#### EXERCISE DIRECTIONS
Would you please transcribe, exactly as written, the lines of the entries below starting at the one that holds "(Real.summable_nat_rpow.2 (by norm_num)).mul_right" and ending at the one that holds "have heq : ∀", both included?

Start of EXTRACTED MATERIAL

include hh₁ in
/-- **The continuation on the right half-plane**: for `h ∈ L_1` with `h = c` a.e. on `(0,1)`,
`G_h(s) = c/(1−s) + ∫_1^∞ h(t)t^{−s}dt` for all `Re s > 1/2`, `s ≠ 1` (identity theorem from the strip
`1/2 < Re s < 1`, where both sides are `ĥ(s)`). In particular `Res_{s=1} G_h = −c`.
[cite: Burnol2004b, proof of Prop. 5.4 (arXiv:math/0203120v7 p. 14, TeX l.1166–1172)] -/
theorem rightMellinExt_eq_of_half_lt_re (hh : h ∈ sonineL 1) {c : ℂ}
    (hc : ∀ᵐ x : ℝ, x ∈ Ioo (0 : ℝ) 1 → h x = c) {s : ℂ} (hs : 1 / 2 < s.re) (hs1 : s ≠ 1) :
    rightMellinExt h s = c / (1 - s) + mellin (h₁ : ℝ → ℂ) (1 - s) := by
  set V : Set ℂ := {s : ℂ | 1 / 2 < s.re} \ {1}
  have hVo : IsOpen V := (isOpen_lt continuous_const Complex.continuous_re).sdiff isClosed_singleton
  have hG : AnalyticOnNhd ℂ (rightMellinExt h) V :=
    ((hasRightMellinContinuation_rightMellinExt_of_mem_sonineL one_pos hh).1.mono
      (fun z hz ↦ hz.2)).analyticOnNhd hVo
  have hM := differentiableOn_mellin_trunc_one_sub h h₁ hh₁
  have hR : AnalyticOnNhd ℂ (fun s : ℂ ↦ c / (1 - s) + mellin (h₁ : ℝ → ℂ) (1 - s)) V := by
    refine DifferentiableOn.analyticOnNhd (fun z hz ↦ ?_) hVo
    refine DifferentiableWithinAt.add ?_ ((hM z hz.1).mono fun w hw ↦ hw.1)
    exact ((differentiableAt_const c).div ((differentiableAt_const _).sub differentiableAt_id)
      (sub_ne_zero.2 (Ne.symm hz.2))).differentiableWithinAt
  have h34 : (3 / 4 : ℂ) ∈ V := by
    refine ⟨by norm_num, ?_⟩
    simp only [mem_singleton_iff]
    intro h'
    have := congrArg Complex.re h'
    norm_num at this
  have hev : rightMellinExt h =ᶠ[𝓝 (3 / 4 : ℂ)] fun s ↦ c / (1 - s) + mellin (h₁ : ℝ → ℂ) (1 - s) := by
    have hstrip : IsOpen {s : ℂ | 1 / 2 < s.re ∧ s.re < 1} :=
      (isOpen_lt continuous_const Complex.continuous_re).inter (isOpen_lt Complex.continuous_re continuous_const)
    have hmem : (3 / 4 : ℂ) ∈ {s : ℂ | 1 / 2 < s.re ∧ s.re < 1} := by simp; norm_num
    filter_upwards [hstrip.mem_nhds hmem] with z hz
    rw [(hasRightMellinContinuation_rightMellinExt_of_mem_sonineL one_pos hh).2 z hz.1 hz.2, rightMellin,
      mellin_eq_const_div_add_mellin_trunc h h₁ hh₁ hc (by simp; linarith [hz.2]) (by simp; linarith [hz.1])]
  exact hG.eqOn_of_preconnected_of_eventuallyEq hR isPreconnected_halfPlane_diff_one h34 hev ⟨hs, hs1⟩

include hh₁ in
/-- The function `(−c + (s−1)∫_1^∞ h t^{−s})/ζ₁(s)` (`ζ₁(s) = (s−1)ζ(s)`, Mathlib's `riemannZeta₁`,
`ζ₁(1) = 1`) is analytic at `s = 1`. [folklore] -/
private theorem analyticAt_numerator_div_zeta₁ (c : ℂ) :
    AnalyticAt ℂ (fun s ↦ (-c + (s - 1) * mellin (h₁ : ℝ → ℂ) (1 - s)) / riemannZeta₁ s) 1 := by
  have hO : IsOpen ({s : ℂ | 1 / 2 < s.re} ∩ {s | riemannZeta₁ s ≠ 0}) :=
    (isOpen_lt continuous_const Complex.continuous_re).inter
      (isOpen_ne_fun differentiable_riemannZeta₁.continuous continuous_const)
  have h1 : (1 : ℂ) ∈ {s : ℂ | 1 / 2 < s.re} ∩ {s | riemannZeta₁ s ≠ 0} :=
    ⟨by norm_num, by simp [riemannZeta₁_one]⟩
  have hM := differentiableOn_mellin_trunc_one_sub h h₁ hh₁
  have hd : DifferentiableOn ℂ (fun s ↦ (-c + (s - 1) * mellin (h₁ : ℝ → ℂ) (1 - s)) / riemannZeta₁ s)
      ({s : ℂ | 1 / 2 < s.re} ∩ {s | riemannZeta₁ s ≠ 0}) := by
    intro z hz
    refine DifferentiableWithinAt.div ?_
      (differentiable_riemannZeta₁ z).differentiableWithinAt hz.2
    exact ((differentiableAt_const _).add (((differentiableAt_id).sub (differentiableAt_const _)).mul
      ((hM z hz.1).differentiableAt ((isOpen_lt continuous_const Complex.continuous_re).mem_nhds hz.1))))
      |>.differentiableWithinAt
  exact hd.analyticAt (hO.mem_nhds h1)

include hh₁ in
/-- **`s = 1` is not a singularity of `G_h(s)/ζ(s)`**: on a punctured neighbourhood of `1`,
`G_h(s)/ζ(s) = (−c + (s−1)∫_1^∞ h t^{−s})/ζ₁(s)` (the simple pole of `G_h` against the simple zero of
`1/ζ`): "We note that the trivial zeros and `s = 1` are not singularities and contribute no residue."
[cite: Burnol2004b, §5 after Thm. 5.2 (arXiv:math/0203120v7 p. 12, TeX l.1007–1010)] -/
theorem div_zeta_eventuallyEq_near_one (hh : h ∈ sonineL 1) {c : ℂ}
    (hc : ∀ᵐ x : ℝ, x ∈ Ioo (0 : ℝ) 1 → h x = c) :
    (fun s ↦ rightMellinExt h s / riemannZeta s) =ᶠ[𝓝[≠] (1 : ℂ)]
      fun s ↦ (-c + (s - 1) * mellin (h₁ : ℝ → ℂ) (1 - s)) / riemannZeta₁ s := by
  have hO : IsOpen {s : ℂ | 1 / 2 < s.re} := isOpen_lt continuous_const Complex.continuous_re
  have h1 : (1 : ℂ) ∈ {s : ℂ | 1 / 2 < s.re} := by simp only [mem_setOf_eq, one_re]; norm_num
  filter_upwards [self_mem_nhdsWithin, mem_nhdsWithin_of_mem_nhds (hO.mem_nhds h1)] with s hs hs'
  rw [rightMellinExt_eq_of_half_lt_re h h₁ hh₁ hh hc hs' hs, riemannZeta_eq_inv_sub_mul hs, ← div_div,
    div_inv_eq_mul]
  congr 1
  have hs1' : (1 : ℂ) - s ≠ 0 := sub_ne_zero.2 (Ne.symm hs)
  field_simp
  ring

end Strip

/-! ### `1/ζ` on `Re s = 2`: the Möbius series, term by term -/

/-- `1/ζ(s) = Σ_{k≥1} μ(k) k^{−s}` for `Re s > 1` (Mathlib's `LSeries` of the Möbius function).
[folklore] -/
private theorem inv_zeta_eq_LSeries_moebius {s : ℂ} (hs : 1 < s.re) :
    (riemannZeta s)⁻¹ = LSeries (fun n : ℕ ↦ ((ArithmeticFunction.moebius n : ℤ) : ℂ)) s := by
  have h := LSeries_one_mul_Lseries_moebius hs
  rw [LSeries_one_eq_riemannZeta hs] at h
  exact inv_eq_of_mul_eq_one_right h

/-- `‖μ(k) k^{−s}‖ ≤ k^{−Re s}` (and `0` for `k = 0`). [folklore] -/
private theorem norm_term_moebius_le (s : ℂ) (k : ℕ) :
    ‖LSeries.term (fun n : ℕ ↦ ((ArithmeticFunction.moebius n : ℤ) : ℂ)) s k‖ ≤
      if k = 0 then 0 else (k : ℝ) ^ (-s.re) := by
  rw [LSeries.norm_term_eq]
  split_ifs with hk
  · exact le_rfl
  · have h1 : ‖((ArithmeticFunction.moebius k : ℤ) : ℂ)‖ ≤ 1 := by
      rw [Complex.norm_intCast]
      exact_mod_cast ArithmeticFunction.abs_moebius_le_one
    have hk0 : (0 : ℝ) < k := Nat.cast_pos.2 (Nat.pos_of_ne_zero hk)
    calc ‖((ArithmeticFunction.moebius k : ℤ) : ℂ)‖ / (k : ℝ) ^ s.re ≤ 1 / (k : ℝ) ^ s.re := by
          gcongr
      _ = (k : ℝ) ^ (-s.re) := by rw [Real.rpow_neg hk0.le, one_div]

/-- **Term-by-term integration against `1/ζ` on `Re s = 2`.** If `y ↦ Φ(2+iy)` is continuous and
integrable and `∫ Φ(2+iy) k^{−(2+iy)} dy = 0` for every `k ≥ 1`, then `∫ Φ(2+iy)/ζ(2+iy) dy = 0`
("Using on `σ = 2` the absolutely convergent expression `1/ζ(s) = Σ_{k≥1} μ(k)k^{−s}` it will be enough
to prove `0 = (1/2π)∫_{σ=2} G(s)k^{−s}|ds|`"). [cite: Burnol2004b, proof of Prop. 5.4 (arXiv:math/0203120v7 p. 14, TeX l.1155–1159)] -/
theorem integral_div_zeta_line_two_eq_zero {Φ : ℂ → ℂ} (hc : Continuous fun y : ℝ ↦ Φ (2 + y * I))
    (hi : Integrable fun y : ℝ ↦ Φ (2 + y * I))
    (hk : ∀ k : ℕ, 1 ≤ k → ∫ y : ℝ, Φ (2 + y * I) * (k : ℂ) ^ (-(2 + y * I)) = 0) :
    ∫ y : ℝ, Φ (2 + y * I) / riemannZeta (2 + y * I) = 0 := by
  set μc : ℕ → ℂ := fun n : ℕ ↦ ((ArithmeticFunction.moebius n : ℤ) : ℂ) with hμc
  have hre : ∀ y : ℝ, 1 < ((2 : ℂ) + y * I).re := fun y ↦ by simp
  -- pointwise expansion
  have hpt : ∀ y : ℝ, Φ (2 + y * I) / riemannZeta (2 + y * I) =
      ∑' k : ℕ, Φ (2 + y * I) * LSeries.term μc (2 + y * I) k := by
    intro y
    rw [div_eq_mul_inv, inv_zeta_eq_LSeries_moebius (hre y), LSeries, ← tsum_mul_left]
  simp_rw [hpt]
  -- the summands
  set F : ℕ → ℝ → ℂ := fun k y ↦ Φ (2 + y * I) * LSeries.term μc (2 + y * I) k with hF
  have hterm_cont : ∀ k, Continuous fun y : ℝ ↦ LSeries.term μc (2 + y * I) k := by
    intro k
    rcases eq_or_ne k 0 with rfl | hk0
    · simp only [LSeries.term_zero]; exact continuous_const
    · have hk0' : (k : ℂ) ≠ 0 := by exact_mod_cast hk0
      simp only [LSeries.term_of_ne_zero hk0]
      refine continuous_const.div (Continuous.const_cpow (by fun_prop) (Or.inl hk0')) fun y ↦ ?_
      rw [Ne, cpow_eq_zero_iff, not_and_or]
      exact Or.inl hk0'
  have hbound : ∀ k y, ‖F k y‖ ≤ (if k = 0 then 0 else (k : ℝ) ^ (-(2 : ℝ))) * ‖Φ (2 + y * I)‖ := by
    intro k y
    rw [hF]
    simp only [norm_mul]
    rw [mul_comm]
    gcongr
    simpa using norm_term_moebius_le (2 + y * I) k
  have hint : ∀ k, Integrable (F k) := by
    intro k
    refine Integrable.mono' (hi.norm.const_mul (if k = 0 then 0 else (k : ℝ) ^ (-(2 : ℝ))))
      ((hc.mul (hterm_cont k)).aestronglyMeasurable) (Eventually.of_forall fun y ↦ ?_)
    exact hbound k y
  have hI0 : 0 ≤ ∫ y : ℝ, ‖Φ (2 + y * I)‖ := integral_nonneg fun y ↦ norm_nonneg _
  have hsum : Summable fun k ↦ ∫ y, ‖F k y‖ := by
    have hmaj : Summable fun k : ℕ ↦ (k : ℝ) ^ (-(2 : ℝ)) * ∫ y : ℝ, ‖Φ (2 + y * I)‖ :=
      (Real.summable_nat_rpow.2 (by norm_num)).mul_right _
    refine Summable.of_nonneg_of_le (fun k ↦ integral_nonneg fun y ↦ norm_nonneg _) (fun k ↦ ?_) hmaj
    have hk' : (if k = 0 then 0 else (k : ℝ) ^ (-(2 : ℝ))) ≤ (k : ℝ) ^ (-(2 : ℝ)) := by
      split_ifs
      · exact Real.rpow_nonneg (Nat.cast_nonneg k) _
      · exact le_rfl
    calc ∫ y, ‖F k y‖ ≤ ∫ y : ℝ, (if k = 0 then 0 else (k : ℝ) ^ (-(2 : ℝ))) * ‖Φ (2 + y * I)‖ :=
          integral_mono_of_nonneg (Eventually.of_forall fun y ↦ norm_nonneg _)
            (hi.norm.const_mul _) (Eventually.of_forall fun y ↦ hbound k y)
      _ = (if k = 0 then 0 else (k : ℝ) ^ (-(2 : ℝ))) * ∫ y : ℝ, ‖Φ (2 + y * I)‖ :=
          MeasureTheory.integral_const_mul _ _
      _ ≤ (k : ℝ) ^ (-(2 : ℝ)) * ∫ y : ℝ, ‖Φ (2 + y * I)‖ := mul_le_mul_of_nonneg_right hk' hI0
  rw [← integral_tsum_of_summable_integral_norm hint hsum]
  -- each term vanishes
  have hzero : ∀ k, ∫ y, F k y = 0 := by
    intro k
    rcases eq_or_ne k 0 with rfl | hk0
    · simp [hF, LSeries.term]
    · have hk1 : 1 ≤ k := Nat.one_le_iff_ne_zero.2 hk0
      have heq : ∀ y : ℝ, F k y = μc k * (Φ (2 + y * I) * (k : ℂ) ^ (-(2 + y * I))) := by
        intro y
        simp only [hF, LSeries.term_of_ne_zero hk0, cpow_neg, div_eq_mul_inv]
        ring
      simp_rw [heq]
      rw [MeasureTheory.integral_const_mul, hk k hk1, mul_zero]
  simp [hzero]

/-! ### The `σ = −1` line and the functional equations -/

/-- **`G(s)/ζ(s) = H(1−s)/ζ(1−s)` on `Re s = −1`**, `H = G_{𝓕g}`: the functional equations
`Λ(1−s) = Λ(s)` of `ζ` (Mathlib) and `Γ_ℝ(s)G_{𝓕g}(s) = Γ_ℝ(1−s)G_g(1−s)` of the Sonine space `L_1`
(Prop. 2.2 (v)) — "the `σ = −1` integral will then too also from the functional equation
`G(1−s)/ζ(1−s) = 𝓕₊(G)(s)/ζ(s)`". [cite: Burnol2004b, proof of Prop. 5.4 (arXiv:math/0203120v7 p. 14, TeX l.1150–1154)] -/
theorem div_zeta_neg_one_line {g : Lp ℂ 2 (volume : Measure ℝ)} (hg : g ∈ sonineL 1) (t : ℝ) :
    rightMellinExt g (-1 + t * I) / riemannZeta (-1 + t * I) =
      rightMellinExt (𝓕 g : Lp ℂ 2 (volume : Measure ℝ)) (2 + ((-t : ℝ) : ℂ) * I) /
        riemannZeta (2 + ((-t : ℝ) : ℂ) * I) := by
  set s : ℂ := -1 + t * I with hsdef
  set u : ℂ := 2 + ((-t : ℝ) : ℂ) * I with hudef
  have hus : 1 - u = s := by rw [hsdef, hudef]; push_cast; ring
  have hsu : 1 - s = u := by rw [← hus]; ring
  have hu0 : ∀ n : ℕ, u ≠ -2 * (n : ℂ) := by
    intro n h
    have := congrArg Complex.re h
    simp [hudef] at this
    have : (0 : ℝ) ≤ n := n.cast_nonneg
    linarith
  have hu1 : ∀ n : ℕ, u ≠ 1 + 2 * (n : ℂ) := by
    intro n h
    have := congrArg Complex.re h
    simp [hudef] at this
    have h2 : (2 : ℝ) = 1 + 2 * n := this
    have h3 : (2 * n : ℝ) = 1 := by linarith
    norm_cast at h3
    omega
  have hFE := SonineLContinuation.rightMellinExt_functionalEquation_of_mem_sonineL one_pos hg u hu0 hu1
  rw [hus] at hFE
  have hs0 : s ≠ 0 := fun h ↦ by simpa [hsdef] using congrArg Complex.re h
  have hu0' : u ≠ 0 := fun h ↦ by simpa [hudef] using congrArg Complex.re h
  have hΛ : completedRiemannZeta s = completedRiemannZeta u := by
    rw [← hus]; exact completedRiemannZeta_one_sub u
  rw [riemannZeta_def_of_ne_zero hs0, riemannZeta_def_of_ne_zero hu0', div_div_eq_mul_div,
    div_div_eq_mul_div, hΛ, mul_comm (rightMellinExt (𝓕 g : Lp ℂ 2 (volume : Measure ℝ)) u), hFE,
    mul_comm]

End of EXTRACTED MATERIAL

#### WRITTEN SOLUTION
      (Real.summable_nat_rpow.2 (by norm_num)).mul_right _
    refine Summable.of_nonneg_of_le (fun k ↦ integral_nonneg fun y ↦ norm_nonneg _) (fun k ↦ ?_) hmaj
    have hk' : (if k = 0 then 0 else (k : ℝ) ^ (-(2 : ℝ))) ≤ (k : ℝ) ^ (-(2 : ℝ)) := by
      split_ifs
      · exact Real.rpow_nonneg (Nat.cast_nonneg k) _
      · exact le_rfl
    calc ∫ y, ‖F k y‖ ≤ ∫ y : ℝ, (if k = 0 then 0 else (k : ℝ) ^ (-(2 : ℝ))) * ‖Φ (2 + y * I)‖ :=
          integral_mono_of_nonneg (Eventually.of_forall fun y ↦ norm_nonneg _)
            (hi.norm.const_mul _) (Eventually.of_forall fun y ↦ hbound k y)
      _ = (if k = 0 then 0 else (k : ℝ) ^ (-(2 : ℝ))) * ∫ y : ℝ, ‖Φ (2 + y * I)‖ :=
          MeasureTheory.integral_const_mul _ _
      _ ≤ (k : ℝ) ^ (-(2 : ℝ)) * ∫ y : ℝ, ‖Φ (2 + y * I)‖ := mul_le_mul_of_nonneg_right hk' hI0
  rw [← integral_tsum_of_summable_integral_norm hint hsum]
  -- each term vanishes
  have hzero : ∀ k, ∫ y, F k y = 0 := by
    intro k
    rcases eq_or_ne k 0 with rfl | hk0
    · simp [hF, LSeries.term]
    · have hk1 : 1 ≤ k := Nat.one_le_iff_ne_zero.2 hk0
      have heq : ∀ y : ℝ, F k y = μc k * (Φ (2 + y * I) * (k : ℂ) ^ (-(2 + y * I))) := by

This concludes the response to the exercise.